Nancy Beiman is a director, character designer, teacher, and animator. She attended the Character Animation program at CalArts.

Career

Animation
In 1986, Beiman cofounded Caged Beagle Productions with business partner Dean Yeagle. She then moved to Berlin, Germany where she directed and animated for  Film Productions. In 1989, she was a supervising animator at Steven Spielberg's Amblin' studio in London animating Miss Kitty in the feature film An American Tail: Fievel Goes West.

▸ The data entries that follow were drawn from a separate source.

import Literature.Analysis.Fourier.HilbertTransformCircleHolomorphic
import Literature.Analysis.Fourier.HilbertTransformCircleTrigPoly
import Mathlib.Analysis.SpecialFunctions.Trigonometric.Arctan
import HarnessLib

/-!
# Conformal covariance of the periodic Hilbert transform under disc automorphisms

Topic `Literature/Analysis/Fourier`. Let `Φ_ρ(w) = (w − ρ)/(1 − ρw)` (`ρ` real, `|ρ| < 1`) be the automorphism of the unit disc
fixing `±1`, and let `φ : ℝ → ℝ` be any real lift of its boundary map, `e^{iφ(y)} = Φ_ρ(e^{iy})` (for instance
`φ(y) = y + 2 arctan(ρ sin y/(1 − ρ cos y))`, `cexp_moebiusLift_mul_I`; on `(−π, π)` this is the map `2 arctan(s tan(y/2))`,
`ρ = (s−1)/(s+1)`). For the p.v. operator `H = hilbertTransformCircle` (`HilbertTransformCircle.lean`, `H cos = sin`) and a function
`f(θ) = Re g(e^{iθ})` with `g` holomorphic on a neighbourhood of the closed unit disc,

  `H[f ∘ φ](x) = (Hf)(φ(x)) + (Im g(0) − Im g(−ρ))`     (`hilbertTransformCircle_re_moebius`)

— the conjugate function is conformally covariant up to the constant `Im g(Φ_ρ(0)) − Im g(0)`, because `g ∘ Φ_ρ` is again
holomorphic near the closed disc and `hilbertTransformCircle_re_eq_im` applies to both `g` and `g ∘ Φ_ρ`. In the letters of the
tree's trigonometric polynomials (`HilbertTransformCircleTrigPoly.lean`):

  `H[c + Σ_{k<n} (α_k sin((k+1)φ(·)) + β_k cos((k+1)φ(·)))](x) = Σ_{k<n} (−α_k cos((k+1)φ(x)) + β_k sin((k+1)φ(x))) + Σ_{k<n} α_k (−ρ)^{k+1}`

(`hilbertTransformCircle_trigPoly_moebius`). This is the exact identity used by conformally adapted («co-moving Möbius»)
Fourier collocation schemes for 1-D non-local models on `𝕋` to evaluate `H` in the mapped variable (the Hilbert transform in the
physical variable equals the Fourier-multiplier transform in the mapped variable minus a rank-one correction).
Classical: conformal invariance of harmonic conjugates [cite: Katznelson2004, Ch. III §1]; no definitions, no named facts.
-/

noncomputable section

namespace Literature.Analysis.Fourier

open _root_.Complex Set Metric
open scoped Real

/-! ### The disc automorphism `Φ_ρ(w) = (w − ρ)/(1 − ρ w)` -/

/-- For `|ρ| < 1` and `‖w‖ ≤ 1` the denominator `1 − ρw` does not vanish (helper). [folklore] -/
private theorem one_sub_mul_ne_zero {ρ : ℝ} (hρ : |ρ| < 1) {w : ℂ} (hw : ‖w‖ ≤ 1) : (1 : ℂ) - ρ * w ≠ 0 := by
  intro h
  have h1 : (ρ : ℂ) * w = 1 := (sub_eq_zero.mp h).symm
  have h2 : ‖(ρ : ℂ) * w‖ = 1 := by rw [h1, norm_one]
  rw [norm_mul, Complex.norm_real, Real.norm_eq_abs] at h2
  have h3 : |ρ| * ‖w‖ ≤ |ρ| * 1 := by gcongr
  linarith

/-- `Φ_ρ` maps the closed unit disc into itself: `‖(w − ρ)/(1 − ρw)‖ ≤ 1` for `‖w‖ ≤ 1`
(`|1 − ρw|² − |w − ρ|² = (1 − ρ²)(1 − |w|²) ≥ 0`). [folklore] -/
private theorem norm_moebius_le_one {ρ : ℝ} (hρ : |ρ| < 1) {w : ℂ} (hw : ‖w‖ ≤ 1) :
    ‖(w - ρ) / (1 - ρ * w)‖ ≤ 1 := by
  have hne := one_sub_mul_ne_zero hρ hw
  rw [norm_div, div_le_one (norm_pos_iff.mpr hne)]
  rw [← sq_le_sq₀ (norm_nonneg _) (norm_nonneg _), Complex.sq_norm, Complex.sq_norm,
    Complex.normSq_apply, Complex.normSq_apply]
  have hw2 : w.re * w.re + w.im * w.im ≤ 1 := by
    have h := Complex.sq_norm w
    rw [Complex.normSq_apply] at h
    have : ‖w‖ ^ 2 ≤ 1 := by
      calc ‖w‖ ^ 2 ≤ 1 ^ 2 := by gcongr
        _ = 1 := one_pow 2
    linarith
  have hρ2 : ρ ^ 2 < 1 := by
    have := abs_lt.mp hρ
    nlinarith
  simp only [Complex.sub_re, Complex.sub_im, Complex.ofReal_re, Complex.ofReal_im, Complex.mul_re, Complex.mul_im,
    Complex.one_re, Complex.one_im, sub_zero, zero_mul, add_zero]
  nlinarith [mul_nonneg (sub_nonneg.mpr hρ2.le) (sub_nonneg.mpr hw2)]

/-- `Φ_ρ` is complex-differentiable away from the pole (helper). [folklore] -/
private theorem differentiableOn_moebius (ρ : ℝ) :
    DifferentiableOn ℂ (fun w : ℂ => (w - ρ) / (1 - ρ * w)) {w : ℂ | (1 : ℂ) - ρ * w ≠ 0} :=
  DifferentiableOn.div (by fun_prop) (by fun_prop) fun _ hw => hw

/-! ### Conformal covariance of the conjugate function -/

/-- **Conformal covariance of the periodic Hilbert transform.** Let `g` be holomorphic on an open neighbourhood `U` of the
closed unit disc, `|ρ| < 1`, and `φ : ℝ → ℝ` any lift of the boundary map of `Φ_ρ(w) = (w − ρ)/(1 − ρw)`, i.e.
`e^{iφ(y)} = Φ_ρ(e^{iy})` for all `y`. Then for every `x`
`H[y ↦ Re g(e^{iφ(y)})](x) = H[θ ↦ Re g(e^{iθ})](φ(x)) + (Im g(0) − Im g(−ρ))`:
composing with the boundary map of a disc automorphism changes the conjugate function only by the constant
`Im g(0) − Im g(Φ_ρ(0))` (both sides are `Im (g ∘ Φ_ρ)` resp. `Im g` on the circle by `hilbertTransformCircle_re_eq_im`).
[cite: Katznelson2004, Ch. III §1 (conjugate function of the real part of a function analytic near the closed disc; applied to
`g` and `g ∘ Φ_ρ`)] -/
theorem hilbertTransformCircle_re_moebius {g : ℂ → ℂ} {U : Set ℂ} (hU : IsOpen U) (hsub : closedBall (0 : ℂ) 1 ⊆ U)
    (hg : DifferentiableOn ℂ g U) {ρ : ℝ} (hρ : |ρ| < 1) {φ : ℝ → ℝ}
    (hφ : ∀ y : ℝ, Complex.exp (φ y * I) = (Complex.exp (y * I) - ρ) / (1 - ρ * Complex.exp (y * I))) (x : ℝ) :
    hilbertTransformCircle (fun y : ℝ => (g (Complex.exp (φ y * I))).re) x
      = hilbertTransformCircle (fun θ : ℝ => (g (Complex.exp (θ * I))).re) (φ x) + ((g 0).im - (g (-ρ)).im) := by
  set Φ : ℂ → ℂ := fun w => (w - ρ) / (1 - ρ * w) with hΦ
  set V : Set ℂ := {w : ℂ | (1 : ℂ) - ρ * w ≠ 0} ∩ Φ ⁻¹' U with hV
  have hVopen : IsOpen V :=
    (differentiableOn_moebius ρ).continuousOn.isOpen_inter_preimage (isOpen_ne_fun (by fun_prop) (by fun_prop)) hU
  have hVsub : closedBall (0 : ℂ) 1 ⊆ V := by
    intro w hw
    rw [mem_closedBall_zero_iff] at hw
    exact ⟨one_sub_mul_ne_zero hρ hw, hsub (mem_closedBall_zero_iff.mpr (norm_moebius_le_one hρ hw))⟩
  have hG : DifferentiableOn ℂ (g ∘ Φ) V :=
    hg.comp ((differentiableOn_moebius ρ).mono inter_subset_left) fun w hw => hw.2
  have key := hilbertTransformCircle_re_eq_im hVopen hVsub hG x
  have hfun : (fun y : ℝ => ((g ∘ Φ) (Complex.exp (y * I))).re) = fun y : ℝ => (g (Complex.exp (φ y * I))).re := by
    funext y
    simp only [Function.comp_apply, hΦ, hφ]
  have h0 : (g ∘ Φ) 0 = g (-ρ) := by simp [hΦ]
  have hx : (g ∘ Φ) (Complex.exp (x * I)) = g (Complex.exp (φ x * I)) := by
    simp only [Function.comp_apply, hΦ, hφ x]
  rw [hfun, h0, hx] at key
  rw [key, hilbertTransformCircle_re_eq_im hU hsub hg (φ x)]
  ring

/-- The same with an almost-everywhere lift: if `e^{iφ(y)} = Φ_ρ(e^{iy})` for a.e. `y` and at the point `x`, the identity
`H[y ↦ Re g(e^{iφ(y)})](x) = H[θ ↦ Re g(e^{iθ})](φ(x)) + (Im g(0) − Im g(−ρ))` still holds (the operator only sees a.e.-classes,
`hilbertTransformCircle_congr_ae`). This covers lifts such as `2 arctan(s tan(y/2))` that are correct off a null set.
[cite: Katznelson2004, Ch. III §1] -/
theorem hilbertTransformCircle_re_moebius_ae {g : ℂ → ℂ} {U : Set ℂ} (hU : IsOpen U) (hsub : closedBall (0 : ℂ) 1 ⊆ U)
    (hg : DifferentiableOn ℂ g U) {ρ : ℝ} (hρ : |ρ| < 1) {φ : ℝ → ℝ}
    (hφ : ∀ᵐ y : ℝ, Complex.exp (φ y * I) = (Complex.exp (y * I) - ρ) / (1 - ρ * Complex.exp (y * I))) {x : ℝ}
    (hx : Complex.exp (φ x * I) = (Complex.exp (x * I) - ρ) / (1 - ρ * Complex.exp (x * I))) :
    hilbertTransformCircle (fun y : ℝ => (g (Complex.exp (φ y * I))).re) x
      = hilbertTransformCircle (fun θ : ℝ => (g (Complex.exp (θ * I))).re) (φ x) + ((g 0).im - (g (-ρ)).im) := by
  set Φ : ℂ → ℂ := fun w => (w - ρ) / (1 - ρ * w) with hΦ
  set V : Set ℂ := {w : ℂ | (1 : ℂ) - ρ * w ≠ 0} ∩ Φ ⁻¹' U with hV
  have hVopen : IsOpen V :=
    (differentiableOn_moebius ρ).continuousOn.isOpen_inter_preimage (isOpen_ne_fun (by fun_prop) (by fun_prop)) hU
  have hVsub : closedBall (0 : ℂ) 1 ⊆ V := by
    intro w hw
    rw [mem_closedBall_zero_iff] at hw
    exact ⟨one_sub_mul_ne_zero hρ hw, hsub (mem_closedBall_zero_iff.mpr (norm_moebius_le_one hρ hw))⟩
  have hG : DifferentiableOn ℂ (g ∘ Φ) V :=
    hg.comp ((differentiableOn_moebius ρ).mono inter_subset_left) fun w hw => hw.2
  have key := hilbertTransformCircle_re_eq_im hVopen hVsub hG x
  have hae : (fun y : ℝ => (g (Complex.exp (φ y * I))).re) =ᵐ[MeasureTheory.volume]
      fun y : ℝ => ((g ∘ Φ) (Complex.exp (y * I))).re := by
    filter_upwards [hφ] with y hy
    simp only [Function.comp_apply, hΦ, hy]
  have h0 : (g ∘ Φ) 0 = g (-ρ) := by simp [hΦ]
  have hx' : (g ∘ Φ) (Complex.exp (x * I)) = g (Complex.exp (φ x * I)) := by
    simp only [Function.comp_apply, hΦ, hx]
  rw [hilbertTransformCircle_congr_ae hae x, key, h0, hx', hilbertTransformCircle_re_eq_im hU hsub hg (φ x)]
  ring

Beiman animated Mickey Mouse, Donald Duck, and Winnie the Pooh for many Disney projects beginning in 1982. She joined the Walt Disney Company full time as a supervising animator and development artist for A Goofy Movie (1995), Hercules (1997) and Treasure Planet (2002).

Nancy Beiman also animated on the feature film Snoopy: The Musical (1988), and early video game projects for Philips Sidewalk Studios The Crayon Factory and two other CDI that she directed, storyboarded, and co animated.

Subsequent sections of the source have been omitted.